Algebra 2 problems [Archive]

mustang

Apr8-04, 07:49 PM

Consider the equation y=a(x-r1)(x+r2) for problem 2 & 4.
Problem 2. State the coordinates of the vertex.
Problem 4. State the value of the discruminant.

Problem 14. Solve: sqrt(x-4) + 10 = sqrt(x+4)

Problem 22.
Find integers b and c such that the equation x^3+bx^2+cx-10=0 has -2+i as a root.

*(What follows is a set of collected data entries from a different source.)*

import Literature.NumberTheory.EllipticCurves.CastellaGrossiLeeSkinner2022.HowardDivisibilityAnyClassNumber
import Literature.NumberTheory.EllipticCurves.MastellaZerman2026.HowardDivisibilityScalarImage
import HarnessLib

/-!
# The μ-part of the Heegner-point containment at `p ∣ h_K`, FRAME-FREE, in the stabilised currency
# (`MuPartStabilizedOfPrint`) — one residual letter for rows 9 (PrintX9) and 10 (PrintX10b)

Cell `pub/bsd-print-x9`, seat `bsd-line-x9-p1-w2` (g3). A STATEMENT ABBREVIATION ONLY (`abbrev … : Prop` with a body;
NOT asserted, NOT a named fact, no citation tag on the abbrev — it is the cell's beyond-print residual, not a
published result); no `sorry`, no instance. ROUTE-INDEPENDENT: this module imports no `Theses` file, so that both
route cones can import it (director-bsd g13, 2026-08-28T10:02:41Z (1): «ONE ITEM, TWO ROWS — file the promoted μ-stub
ONCE (by-signature dedup) wanted by BOTH PrintX9 (under 27077) and PrintX10b (under 27275)»; the registered row
letters `Stmt.muPartSharp` / `Stmt.muInequalityStabilized` differ by their frame binders — `ClassX9 W p` versus
`ClassX10 W p ∧ ¬ Surj W 3 ∧ ¬ W.HasCM` — so no by-signature dedup is possible on them).

THE LETTER. `MuPartStabilizedOfPrint`: for every level `N`, curve `W/ℚ`, number field `K`, prime `p`,
`ℤ_p`-extension datum `(κ, γ)` and `jbar`, UNDER the standing hypotheses of the cited any-class-number print
(`CastellaGrossiLeeSkinner2022.Thm413Hypotheses N W K p κ γ`: `E` elliptic of conductor `N`, `p` odd good
ordinary, `K` imaginary quadratic with `p ∤ d_K`, `E(K)[p] = 0`, Heegner hypothesis for `N`, `d_K` odd `≠ −3`,
`κ` anticyclotomic with topological generator `γ`) TOGETHER WITH the image hypotheses of Mastella–Zerman 2026
Cor. 4.6 (`E` non-CM, `E[p]` irreducible over `ℚ` and over `K`, scalars `1 + pℤ_p` in the `p`-adic image —
`MastellaZerman2026.HasPadicScalarImage`), `p` split in `K`, and `p ∣ h_K` (the regime NOT covered by MZ26's
standing Assumption 2.1 (iii)): for all `Λ`-adic Selmer data `D`, CGLS stabilised Heegner data `C` and Selmer duals
`X` with `𝔖 = D.S`, `𝒳 = X.X` finitely generated and `𝔖/Λκ_∞(C)` torsion,
`length_{Λ_(p)}(𝒳_tors) ≤ 2 · length_{Λ_(p)}(𝔖/Λκ_∞(C))` — Howard's Theorem B (c) AT THE PRIME `(p)` for the
stabilised class, i.e. the output of his Eisenstein specialisation `𝔮 = T^m + p` (How04, proof of Thm. 2.2.10),
which print proves only under `p ∤ h_K`. Both rows' frames specialise to it (X9: `ClassX9` dot-API +
`X9.thm413Hypotheses_of_lightFrame`; X10b: `ClassX10.hasPadicScalarImage_of_not_surj` +
`X10.thm413Hypotheses_of_classX10`), and the crux closers `PrintX9SharpMuStabilized.…_of_muStabilized` (p624590) /
its X10b twin turn it into the deciding cruxes BY NAME (files `…OfMuStabilizedGeneric`).
«beyond-print theorem»: no (nothing is proved here). BSD is NOT proved by this file.
-/

set_option linter.dupNamespace false
set_option autoImplicit false

noncomputable section

open Literature Literature.NumberTheory.EllipticCurves WeierstrassCurve

namespace Summit.BirchSwinnertonDyer.BirchSwinnertonDyer.Theorems.HeegnerMuPartStabilized

/-- **The μ-part of the Heegner-point containment at `p ∣ h_K`, frame-free, stabilised currency**: under
`CastellaGrossiLeeSkinner2022.Thm413Hypotheses N W K p κ γ`, `E` non-CM, `E[p]` irreducible over `ℚ` and over `K`,
scalars `1 + pℤ_p` in the `p`-adic image, `p` split in `K` and `p ∣ h_K`: for all `D`, `C`, `X` with `𝔖`, `𝒳`
finitely generated and `𝔖/Λκ_∞(C)` torsion, `length_(p)(𝒳_tors) ≤ 2 · length_(p)(𝔖/Λκ_∞(C))`. A statement
abbreviation (the cell's beyond-print residual of rows 9/10 in the currency the Kolyvagin road delivers); NOT
asserted, NOT a named fact, no citation tag; no witness in the tree. -/
abbrev MuPartStabilizedOfPrint : Prop :=
  ∀ (N : ℕ) [NeZero N] (W : WeierstrassCurve ℚ) [W.IsGloballyMinimal] (K : Type) [Field K] [NumberField K]
    (p : ℕ) [Fact p.Prime] (κ : ZpExtension K p) (γ : Field.absoluteGaloisGroup K)
    (jbar : AlgebraicClosure K →+* ℂ),
    CastellaGrossiLeeSkinner2022.Thm413Hypotheses N W K p κ γ →
    ¬ W.HasCM → W.HasIrreducibleModPGaloisRep p → (W.baseChange K).HasIrreducibleModPGaloisRep p →
    MastellaZerman2026.HasPadicScalarImage W p → SatisfiesHeegnerHypothesis p K →
    p ∣ NumberField.classNumber K →
    ∀ (D : (W.baseChange K).LambdaAdicSelmerData κ γ)
      (C : CastellaGrossiLeeSkinner2022.StabilizedHeegnerData N W K κ jbar)
      (X : (W.baseChange K).SelmerDualData κ γ),
    Module.Finite (IwasawaAlgebra p) D.S → Module.Finite (IwasawaAlgebra p) X.X →
    Module.IsTorsion (IwasawaAlgebra p) (D.S ⧸ CastellaGrossiLeeSkinner2022.stabilizedHeegnerModule D C) →
    ∀ 𝔭 : PrimeSpectrum (IwasawaAlgebra p), 𝔭.asIdeal = Ideal.span {(p : IwasawaAlgebra p)} →
      Module.lengthAt (IwasawaAlgebra p) (Submodule.torsion (IwasawaAlgebra p) X.X) 𝔭 ≤
        2 * Module.lengthAt (IwasawaAlgebra p)
          (D.S ⧸ CastellaGrossiLeeSkinner2022.stabilizedHeegnerModule D C) 𝔭

/-- Unfolding lemma (`Iff.rfl`), for item filing by signature. [folklore] -/
theorem muPartStabilizedOfPrint_iff :
    MuPartStabilizedOfPrint ↔
      ∀ (N : ℕ) [NeZero N] (W : WeierstrassCurve ℚ) [W.IsGloballyMinimal] (K : Type) [Field K] [NumberField K]
        (p : ℕ) [Fact p.Prime] (κ : ZpExtension K p) (γ : Field.absoluteGaloisGroup K)
        (jbar : AlgebraicClosure K →+* ℂ),
        CastellaGrossiLeeSkinner2022.Thm413Hypotheses N W K p κ γ →
        ¬ W.HasCM → W.HasIrreducibleModPGaloisRep p → (W.baseChange K).HasIrreducibleModPGaloisRep p →
        MastellaZerman2026.HasPadicScalarImage W p → SatisfiesHeegnerHypothesis p K →
        p ∣ NumberField.classNumber K →
        ∀ (D : (W.baseChange K).LambdaAdicSelmerData κ γ)
          (C : CastellaGrossiLeeSkinner2022.StabilizedHeegnerData N W K κ jbar)
          (X : (W.baseChange K).SelmerDualData κ γ),
        Module.Finite (IwasawaAlgebra p) D.S → Module.Finite (IwasawaAlgebra p) X.X →
        Module.IsTorsion (IwasawaAlgebra p) (D.S ⧸ CastellaGrossiLeeSkinner2022.stabilizedHeegnerModule D C) →
        ∀ 𝔭 : PrimeSpectrum (IwasawaAlgebra p), 𝔭.asIdeal = Ideal.span {(p : IwasawaAlgebra p)} →
          Module.lengthAt (IwasawaAlgebra p) (Submodule.torsion (IwasawaAlgebra p) X.X) 𝔭 ≤
            2 * Module.lengthAt (IwasawaAlgebra p)
              (D.S ⧸ CastellaGrossiLeeSkinner2022.stabilizedHeegnerModule D C) 𝔭 :=
  Iff.rfl

end Summit.BirchSwinnertonDyer.BirchSwinnertonDyer.Theorems.HeegnerMuPartStabilized

end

Problem 23. If P(x) is a cibic polynomial such that P(-3)=P(-1)=P(2)=0 and P(0)=6, find P(x).

cookiemonster

Apr8-04, 10:59 PM

What progress have you made on the problems so far? Can you show us what you've tried?

cookiemonster

mustang

Apr8-04, 11:59 PM

Problem 18.
3(2)^2+k(2)-8 ----I inserted the value of x equaling 2.
36+k(2)-8
28+k^2
k^2=-28
k=sqrt(-28)
k=2isqrt(7)

For the rectangle problem I believe that the problem is in the ax^2+bx+c=0.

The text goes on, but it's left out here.